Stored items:
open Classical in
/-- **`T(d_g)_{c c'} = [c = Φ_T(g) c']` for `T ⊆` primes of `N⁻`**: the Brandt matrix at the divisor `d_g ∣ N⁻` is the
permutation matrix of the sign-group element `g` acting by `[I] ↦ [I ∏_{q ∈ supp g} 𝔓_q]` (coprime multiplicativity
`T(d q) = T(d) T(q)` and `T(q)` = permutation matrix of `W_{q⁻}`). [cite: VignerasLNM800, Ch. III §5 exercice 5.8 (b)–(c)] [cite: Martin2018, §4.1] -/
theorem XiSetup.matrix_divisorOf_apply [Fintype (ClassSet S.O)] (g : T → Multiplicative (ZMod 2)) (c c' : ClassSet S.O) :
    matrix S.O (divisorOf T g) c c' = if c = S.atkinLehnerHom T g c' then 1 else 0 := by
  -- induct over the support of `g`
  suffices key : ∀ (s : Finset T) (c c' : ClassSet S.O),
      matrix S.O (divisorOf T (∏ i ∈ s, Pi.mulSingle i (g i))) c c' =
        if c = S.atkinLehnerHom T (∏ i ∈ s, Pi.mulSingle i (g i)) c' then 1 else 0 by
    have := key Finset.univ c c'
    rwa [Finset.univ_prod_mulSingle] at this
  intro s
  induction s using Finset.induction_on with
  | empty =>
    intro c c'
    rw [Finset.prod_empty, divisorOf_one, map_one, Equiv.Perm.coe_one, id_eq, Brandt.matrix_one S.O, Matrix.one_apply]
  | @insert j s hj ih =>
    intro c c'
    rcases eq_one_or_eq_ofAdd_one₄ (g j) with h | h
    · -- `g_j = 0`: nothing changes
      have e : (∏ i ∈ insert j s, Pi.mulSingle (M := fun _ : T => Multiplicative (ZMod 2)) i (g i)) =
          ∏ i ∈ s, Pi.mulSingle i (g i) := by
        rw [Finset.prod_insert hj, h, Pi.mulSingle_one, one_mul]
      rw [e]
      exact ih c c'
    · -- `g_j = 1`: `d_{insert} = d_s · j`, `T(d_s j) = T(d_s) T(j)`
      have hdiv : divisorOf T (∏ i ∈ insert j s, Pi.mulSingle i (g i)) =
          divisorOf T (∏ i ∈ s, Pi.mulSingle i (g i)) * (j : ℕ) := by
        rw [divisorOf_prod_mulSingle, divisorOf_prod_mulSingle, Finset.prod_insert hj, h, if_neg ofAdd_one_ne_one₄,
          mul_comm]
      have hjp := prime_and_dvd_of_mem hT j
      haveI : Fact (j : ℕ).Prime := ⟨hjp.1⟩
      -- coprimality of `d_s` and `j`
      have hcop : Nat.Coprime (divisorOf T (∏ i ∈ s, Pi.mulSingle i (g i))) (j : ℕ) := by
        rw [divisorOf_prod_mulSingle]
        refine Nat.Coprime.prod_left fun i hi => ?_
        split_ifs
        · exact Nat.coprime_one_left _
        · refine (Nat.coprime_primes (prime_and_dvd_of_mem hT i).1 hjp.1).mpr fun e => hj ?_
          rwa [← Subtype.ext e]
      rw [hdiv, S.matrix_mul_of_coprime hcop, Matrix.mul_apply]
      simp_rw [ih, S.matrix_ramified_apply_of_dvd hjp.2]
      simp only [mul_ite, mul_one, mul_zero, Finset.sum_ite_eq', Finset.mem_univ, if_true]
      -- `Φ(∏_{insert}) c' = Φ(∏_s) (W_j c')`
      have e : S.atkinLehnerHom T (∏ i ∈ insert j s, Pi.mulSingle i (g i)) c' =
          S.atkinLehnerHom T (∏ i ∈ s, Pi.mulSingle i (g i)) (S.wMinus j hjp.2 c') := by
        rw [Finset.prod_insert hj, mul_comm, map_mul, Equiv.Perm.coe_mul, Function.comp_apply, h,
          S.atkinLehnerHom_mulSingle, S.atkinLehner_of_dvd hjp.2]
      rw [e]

Your assignment: For the word "refine", return every line of the records that holds it.

Answer box:
        refine Nat.Coprime.prod_left fun i hi => ?_
        · refine (Nat.coprime_primes (prime_and_dvd_of_mem hT i).1 hjp.1).mpr fun e => hj ?_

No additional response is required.